All it takes to be a Monad is to provide two functions which conform to three laws.
The two functions:
- Place a value into monadic context
- Haskell's Maybe: return / Just
- Scala's Option: Some
- Functional Java's Option: Option.some
- JDK8's Optional: Optional.of
- Apply a function in monadic context
- Haskell's Maybe: >>= (aka bind)
- Scala's Option: flatMap
- Functional Java's Option: flatMap
- JDK8's Optional: flatMap
NOTE: One of the key things to understand is the signature of the function to apply in monadic context: it takes the raw value type, and returns the monadic type.
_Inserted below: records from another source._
/-!
# Disproof of `ArrangementNormalForm` — findings

Standing adversary file for crux `stmt-KontsevichZagierPeriods-3915`
(`Summit.KontsevichZagierPeriods.KontsevichZagierPeriods.Theses.LinRedNormalForm.ArrangementNormalForm`):
every absolutely convergent `[open rational polyhedral cell, P/∏ Lⱼ^{eⱼ}]` is KZ-equivalent to a
`ℤ`-combination of hyperlogarithm word representations `[Δ_w, q · ∏ᵢ (tᵢ − aᵢ)⁻¹]`, `aᵢ ∈ ℚ`.

Index of what is CHECKED in this file (prose only in docstrings):

* §0  `wordReps`, `arrangementNormalForm_iff` — the target class, definitional unfolding.
* §1  `logSpan`, `one_not_mem_logSpan` — the `ℚ`-span of logarithms of positive rationals does not
      contain `1` (Hermite–Lindemann, from the tree's PROVED `irrational_log_ratCast`).
* §2  weight-one words: `value_mem_logSpan_of_wordRep_one` (a convergent weight-one word
      `[(0,1), q/(t−a)]` has value `q·log((1−a)/(−a)) ∈ logSpan`) and the TIGHTNESS lemma
      `letter_not_mem_Icc_of_wordRep_one` (a letter in `[0,1]` forces `q = 0`).
* §3  `evalDim`, `relationsWithoutNL` — evaluation filtered by dimension kills every move except
      Newton–Leibniz (the three other move sets are dimension-homogeneous).
* §4  LOAD-BEARING: `ArrangementNormalFormWithoutNewtonLeibniz` and
      `arrangementNormalForm_false_without_newtonLeibniz` — with rules (1a), (1b), (2) only the
      crux fails already for `∫₀¹ 1 dx = 1` (dimension is then a move invariant and `1 ∉ logSpan`).
      Any proof must use rule (3) to drop weight/dimension.
* §5  STRENGTHENING refuted: `SameWeightNormalForm` (words of weight = dimension only) is false
      (`not_sameWeightNormalForm`): the normal form of an `n`-dimensional arrangement integral must
      mix weights `0 … n` (`∫₀¹ 1 = 1`, `∫₀¹ dx/(x+1)² = 1/2`).
* §6  DEGENERATE INSTANCES HOLD (no junk refutation): `of_mem_relations_of_domain_eq_empty`,
      `arrangementNormalForm_dim_zero` — empty cells and `n = 0` satisfy the crux.
* §7  NEAR-MISSES (sorried, with the obstruction): dropping the cell hypothesis or the linear-form
      hypothesis reduces to OPEN transcendence (`π ∉ H`, `√2 ∉ H` for the hyperlog value span `H`);
      no move invariant finer than the value is known (= kill criterion (1) of the route = ¬KZ).
* §8  `not_integrableOn_partialFractionPiece` — the `∞ − ∞` certified: on the unit square the
      partial-fraction piece `1/(x(1+x+y))` is not an `IntegralRep` (not absolutely integrable), so
      the naive first move of the reduction of `1/((1+x+y)(1+2x+y))` is not a rule instance.
* §9  POSITIVE BY-PRODUCT `WordReps.exists_wordRep` / `WordReps.integrableOn_wordIntegrand`: every
      ADMISSIBLE rational word (`aᵢ ∉ (0,1)`, `a₀ ≠ 1`, `a_{w−1} ≠ 0`) has a representation of KZ's
      literal rational shape — what a prover needs to instantiate `c` (all three cruxes 3912/3914/3915).
* §10 LOAD-BEARING (rule 2): `NoCoV.arrangementNormalForm_false_without_changeOfVariables` — the
      crux is FALSE for rules (1a), (1b), (3) only. NEW INVARIANT of the CoV-free calculus: the slice
      density class `D [σ,f] = (s ↦ ∫_{σ_s} f) mod (null functions + ℤ-span of exact ℚ-semialgebraic
      densities 1_{[a,b]}·F')`. Witness `[(1,2), 1/x]`. COROLLARY
      `NoCoV.kzConjecture_false_without_changeOfVariables`: the RATIONAL pair `[(1,2),1/x]`,
      `[(0,1),1/(t+1)]` (both `= log 2`) is not related without rule (2) — rule (2) is independent of
      rules (1), (3) even on equal-value rational pairs (Conjecture 1 fails for the sub-calculus).
* §11 TIGHTNESS in every weight `WordTight.wordRep_admissible`: a word representation with `q ≠ 0`
      has an admissible word (no interior letter, `a₀ ≠ 1`, `a_{w−1} ≠ 0`) — adapted grid box +
      `i`-th marginal (`Measure.pi_map_eval`) + `intervalIntegrable_sub_inv_iff`. With §9: the
      generators of the target class with `q ≠ 0` are EXACTLY the admissible rational words.
* §12 TRANSFER to the sibling crux DihedralNormalForm (stmt-3912):
      `dihedralNormalForm_false_without_newtonLeibniz` — same witness `[Δ₁, 1]`, weight-one MZV
      words do not exist, so rule (3) is load-bearing there as well.
Sibling evidence files on the item: `NegA.lean` (sorry-free extract of §1–§4), `WordReps.lean` (§9),
`NoCoV.lean` (§10), `WordTight.lean` (§11), kit job j005345 (`arr2d_pslq.py`: value-level PSLQ census of ~300 convergent
2-dim rational arrangement integrals against the weight-≤2 convergent hyperlog basis over S = {2,3,5}; still QUEUED after
> 6 h on a saturated farm when cycle 1 closed — its summary/manifest attach to the item automatically when it runs; no
value-level counterexample is possible in principle (values ∈ H), the census only supplies explicit conjectural normal forms).

WHY THE CRUX RESISTS (summary for provers). (i) Value level: arrangements are linearly reducible in
every order with rational letters (resultants of `x₁`-linear forms with constant `x₁`-coefficients are
affine-linear), so values lie in `H[iπ]` (Brown 2009, Panzer 2015) and, being real, in `H` itself
(odd powers of `iπ` are purely imaginary against real `H`-coefficients; `π² = 6ζ(2) ∈ H`; `H` is a
shuffle algebra; regularised words are polynomial in convergent ones). No value-level counterexample.
(ii) Junk level: `n = 0`, empty cells, null sets, zero integrands are all relations (§6). (iii) Move
level: `relations ≤ ker eval` is the ONLY invariant available; separating `[r]` from the word closure
needs an additive invariant vanishing on all four move sets and finer than the value, which would
refute the summit itself. (iv) What a proof must do (§4, §5, §10): use Newton–Leibniz with
ALGEBRAIC primitives to drop dimension, use change of variables (the slice density class of §10 is
invariant under everything else), and produce mixed-weight normal forms; the first non-trivial test is
`∫∫_{(0,1)²} dx dy/((1+x+y)(1+2x+y))`, where integrand additivity in `y` produces the non-integrable
pieces `±1/(x(1+x+y))`, `∓1/(x(1+2x+y))` on the square (the `∞ − ∞` of the route text): a move chain
must blow up the corner `x = 0` first (rule 2 on cells + rule 1a).
-/

noncomputable section

set_option linter.dupNamespace false

namespace Summit.KontsevichZagierPeriods.KontsevichZagierPeriods.Cruxes.ArrangementNormalForm.Disproof

open MeasureTheory Set
open Literature.NumberTheory.Transcendental
open Summit.KontsevichZagierPeriods.KontsevichZagierPeriods.Theses.LinRedNormalForm

/-! ## §0 The target class -/

/-- The open ordered simplex `{1 > t₀ > ⋯ > t_{w-1} > 0}` exactly as inlined in the route file
(definitionally `KZ.openOrderedSimplex w`). -/
def simplex (w : ℕ) : Set (Fin w → ℝ) := {t | (∀ i, 0 < t i) ∧ (∀ i, t i < 1) ∧ StrictAnti t}

/-- The target class of the crux: hyperlogarithm WORD representations with rational letters,
`[Δ_w, q · ∏ᵢ 1/(tᵢ − aᵢ)]`, exactly as inlined in `ArrangementNormalForm`. -/
def wordReps : Set KZ.FormalRep :=
  {y | ∃ (w : ℕ) (a : Fin w → ℚ) (q : ℚ) (s : KZ.IntegralRep w),
    s.domain = {t | (∀ i, 0 < t i) ∧ (∀ i, t i < 1) ∧ StrictAnti t} ∧
    EqOn s.integrand (fun t => (q : ℝ) * ∏ i, 1 / (t i - (a i : ℝ))) s.domain ∧ y = KZ.of s}

/-- The hypothesis shape of the crux on a representation `r`: its domain is the open rational
polyhedral cell of `M` and its integrand is `P/∏ Lⱼ^{eⱼ}` on it. -/
def IsArrangementRep {n m m' : ℕ} (r : KZ.IntegralRep n) (M : Fin m' → (Fin n → ℚ) × ℚ)
    (L : Fin m → (Fin n → ℚ) × ℚ) (e : Fin m → ℕ) (p : MvPolynomial (Fin n) ℚ) : Prop :=
  r.domain = {x | ∀ j, 0 < ∑ i, ((M j).1 i : ℝ) * x i + ((M j).2 : ℝ)} ∧
  EqOn r.integrand (fun x => MvPolynomial.aeval x p /
    ∏ j, (∑ i, ((L j).1 i : ℝ) * x i + ((L j).2 : ℝ)) ^ e j) r.domain

/-- Definitional unfolding of the crux through `wordReps` / `IsArrangementRep`. -/
theorem arrangementNormalForm_iff :
    ArrangementNormalForm ↔ ∀ (n m m' : ℕ) (r : KZ.IntegralRep n) (M : Fin m' → (Fin n → ℚ) × ℚ)
      (L : Fin m → (Fin n → ℚ) × ℚ) (e : Fin m → ℕ) (p : MvPolynomial (Fin n) ℚ),
      IsArrangementRep r M L e p →
        ∃ c ∈ AddSubgroup.closure wordReps, KZ.of r - c ∈ KZ.relations := by
  unfold ArrangementNormalForm IsArrangementRep wordReps
  exact ⟨fun h n m m' r M L e p hr => h n m m' r M L e p hr.1 hr.2,
    fun h n m m' r M L e p h1 h2 => h n m m' r M L e p ⟨h1, h2⟩⟩

/-! ## §1 The `ℚ`-span of logarithms of positive rationals -/

/-- `logSpan`: the `ℚ`-subspace of `ℝ` spanned by `log ρ`, `ρ ∈ ℚ_{>0}` — the weight-one values. -/
def logSpan : Submodule ℚ ℝ := Submodule.span ℚ {x | ∃ ρ : ℚ, 0 < ρ ∧ x = Real.log ρ}

theorem log_mem_logSpan {ρ : ℚ} (hρ : 0 < ρ) : Real.log ρ ∈ logSpan :=
  Submodule.subset_span ⟨ρ, hρ, rfl⟩

/-- Clearing denominators: every element of `logSpan` has a positive integer multiple which is the
logarithm of a positive rational. -/
theorem exists_nat_mul_eq_log_of_mem_logSpan {x : ℝ} (hx : x ∈ logSpan) :
    ∃ (N : ℕ) (ρ : ℚ), 0 < N ∧ 0 < ρ ∧ (N : ℝ) * x = Real.log ρ := by
  induction hx using Submodule.span_induction with
  | mem x hx =>
    obtain ⟨ρ, hρ, rfl⟩ := hx
    exact ⟨1, ρ, one_pos, hρ, by simp⟩
  | zero => exact ⟨1, 1, one_pos, one_pos, by simp⟩
  | add x y _ _ hx hy =>
    obtain ⟨N₁, ρ₁, hN₁, hρ₁, h₁⟩ := hx
    obtain ⟨N₂, ρ₂, hN₂, hρ₂, h₂⟩ := hy
    refine ⟨N₁ * N₂, ρ₁ ^ N₂ * ρ₂ ^ N₁, Nat.mul_pos hN₁ hN₂,
      mul_pos (pow_pos hρ₁ _) (pow_pos hρ₂ _), ?_⟩
    have hρ₁' : (0 : ℝ) < ρ₁ := by exact_mod_cast hρ₁
    have hρ₂' : (0 : ℝ) < ρ₂ := by exact_mod_cast hρ₂
    push_cast
    rw [Real.log_mul (pow_pos hρ₁' _).ne' (pow_pos hρ₂' _).ne', Real.log_pow, Real.log_pow,
      ← h₁, ← h₂]
    ring
  | smul q x _ hx =>
    obtain ⟨N, ρ, hN, hρ, h⟩ := hx
    refine ⟨N * q.den, ρ ^ q.num, Nat.mul_pos hN q.den_pos, zpow_pos hρ _, ?_⟩
    have hρ' : (0 : ℝ) < ρ := by exact_mod_cast hρ
    have hq : (q : ℝ) * q.den = q.num := by exact_mod_cast Rat.mul_den_eq_num q
    push_cast
    rw [Real.log_zpow, ← h, Rat.smul_def]
    calc (N : ℝ) * (q.den : ℝ) * ((q : ℝ) * x) = ((q : ℝ) * q.den) * ((N : ℝ) * x) := by ring
      _ = (q.num : ℝ) * ((N : ℝ) * x) := by rw [hq]
import Mathlib
import HarnessLib
import Literature.Analysis.ODE.CompactSupportFlow
import Summits.Ventures.LatticeQCDFlow.Exactness.SphereGradientFlowPullback

/-!
# The time-dependent trivializing flow `ẋ_n = −∂̃_n G_t(x)` on the lattice of site spheres: two-time evolution maps `Φ_{t₀→t}` for every jointly `C²` generator family, the Chapman–Kolmogorov law, conserved site norms, the true equation on `Ω̃`, and the pull-back derivative `(d/ds) H(Φ_{s→c}x) = D(H∘Φ_{s→c})(x)·∂̃G_s(x)`

HONEST FRAMING: exact (Metropolis-corrected) sampling algorithms for lattice gauge theory;
figures of merit are autocorrelation/cost numbers at stated couplings and volumes; no
continuum-physics claim.

Venture `LatticeQCDFlow` (cell pub-lqcd), topic `Exactness`; FANOUT row 7 (`s0-cpn-null`: the
S0-D1 rung — Lüscher's trivializing flow for the lattice CP(N−1)/O(N) action, Engel–Schaefer 2011).
NEW WORK of the cell over the tree's PROVED `Literature/Analysis/ODE/CompactSupportFlow.lean`
(`tdFlow`: the evolution maps of a compactly supported `C¹` time-dependent field — Lang GTM 160
IV §1, Hirsch GTM 33 Ch. 8 §1 — with `tdFlow_self`, `hasDerivAt_tdFlow`, `tdFlow_trans`,
`contDiff_tdFlow`, `tdFlow_eq_of_hasDerivAt`), `Exactness/SphereGradientFlow.lean` (GEN-13: the
radial cut-off `sphereCutoff`, Euler's relation `⟪∂̃_nG(x), x_n⟫ = 0`) and
`Exactness/SphereLatticeGreen.lean` (`contDiff_update_prod`, `contDiffAt_normalize`); nothing is
cited as a fact.  Printed counterpart, NAMED ONLY: M. Lüscher, Commun. Math. Phys. 293 (2010) 899,
§3.1–3.2 (the flow `U̇_t = Z_t(U_t)` with a `t`-DEPENDENT generator `Z_t = −∂S̃_t` and its
integrability for all `t` on a compact field manifold); Engel–Schaefer 2011 §3 eq. (14).

GEN-13's `SphereGradientFlow.lean` treated AUTONOMOUS generators only (each fixed truncation
`S̃⁽⁰⁾`, … used as a time-independent generator, as the rung's LO map does); its NOT-CLAIMED list had
"time-dependent generators `S̃_t` (Lüscher's actual flow uses `∂̃S̃_t` with `t`-dependent `S̃_t`)".
THIS FILE constructs the time-dependent flow for every family `G : ℝ → (Λ → E) → ℝ` that is
jointly `C²` in `(t, x)`, with a time horizon parameter `T`:

* §1 **THE DOUBLY CUT-OFF FIELD** `X_T(t, x)_n = −ψ_T(t)·χ(x)·∂̃_nG_t(x)` (`ψ_T` a smooth bump in
  time, `= 1` for `|t| ≤ |T| + 1`, `= 0` for `|t| ≥ |T| + 2`; `χ` GEN-13's radial cut-off): jointly
  `C¹` on `ℝ × (Λ → E)` (**`contDiff_sphereTDField`**, through the PARAMETRIC smoothness of the
  natural gradient **`contDiffAt_siteGrad_param`**), compactly supported in space-time, radially
  tangent;
* §2 **THE EVOLUTION MAPS** `sphereTDFlow hG T t₀ t : (Λ → E) → (Λ → E)` (Literature `tdFlow`):
  `Φ_{t₀→t₀} = id`, the Chapman–Kolmogorov law `Φ_{t₁→t₂}∘Φ_{t₀→t₁} = Φ_{t₀→t₂}`, joint `C¹`
  smoothness in `(t₀, t, x)`, **every site norm is conserved** (**`norm_sphereTDFlow_apply`**), and
  ON `Ω̃` FOR `|t| ≤ |T| + 1` THE FLOW SOLVES THE TRUE EQUATION `ẋ_n = −∂̃_nG_t(x)`
  (**`hasDerivAt_sphereTDFlow`**);
* §3 **THE INITIAL-TIME DERIVATIVE** `(d/ds) Φ_{s→t}(x)|_{t=s} = −X_T(s, x)`
  (**`hasDerivAt_sphereTDFlow_initial`**: differentiate `Φ_{s→s}(x) = x` along the diagonal) and
  **THE PULL-BACK DERIVATIVE** (**`hasDerivAt_comp_sphereTDFlow_initial`**): for `H` differentiable
  and `x ∈ Ω̃`, `(d/ds) H(Φ_{s→c}(x)) = D(H∘Φ_{s→c})(x)·(ψ_T(s)∂̃G_s(x))` at every real `s` — the
  hypothesis of the transport identity of `Exactness/SphereFlowTransport.lean` for the family
  `Ψ_s = Φ_{s→c}` with the effective generator `ψ_T(s)·G_s` (`= G_s` for `|s| ≤ |T| + 1`).

NOT CLAIMED: the Jacobian of `Φ_{t₀→t}`; independence of the flow from the cut-offs beyond the
stated window (inside the window it follows from uniqueness, **`sphereTDFlow_eq_of_hasDerivAt`**);
anything quantitative.
-/

noncomputable section

namespace Summit.Ventures.LatticeQCDFlow.Exactness

open Function Set Metric MeasureTheory NormedSpace InnerProductSpace Literature.Analysis.ODE
open scoped RealInnerProductSpace NNReal Topology

variable {Λ : Type*} {E : Type*} [NormedAddCommGroup E] [InnerProductSpace ℝ E] [Fintype Λ]

/-! ## §1 The doubly cut-off field -/

section Field

/-- **The time bump** `ψ_T`: a smooth bump on `ℝ` centred at `0` with `rIn = |T| + 1`,
`rOut = |T| + 2`. -/
def timeBump (T : ℝ) : ContDiffBump (0 : ℝ) :=
  ⟨|T| + 1, |T| + 2, by positivity, by linarith [abs_nonneg T]⟩

/-- `ψ_T(t) = 1` for `|t| ≤ |T| + 1`. -/
theorem timeBump_eq_one {T t : ℝ} (ht : |t| ≤ |T| + 1) : (timeBump T : ℝ → ℝ) t = 1 :=
  (timeBump T).one_of_mem_closedBall (by
    rw [mem_closedBall, dist_zero_right, Real.norm_eq_abs]; exact ht)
In other words, if you have Optional<Integer>
, the functions you
can pass to flatMap
will have the signature (Integer) -> Optional<U>
,
where U
is a value type which does not have to be Integer, for example String
:
Optional<Integer> maybeInteger = Optional.of(1);
// Function that takes Integer and returns Optional<Integer>
Optional<Integer> maybePlusOne = maybeInteger.flatMap(n -> Optional.of(n + 1));
// Function that takes Integer and returns Optional<String>
Optional<String> maybeString = maybePlusOne.flatMap(n -> Optional.of(n.toString));
You don't need any sort of Monad Interface to code this way, or to think this way. In Scala, you don't code to a Monad Interface (unless you are using Scalaz library...). It appears that JDK8 will empower Java folks to use this style of chained monadic computations as well.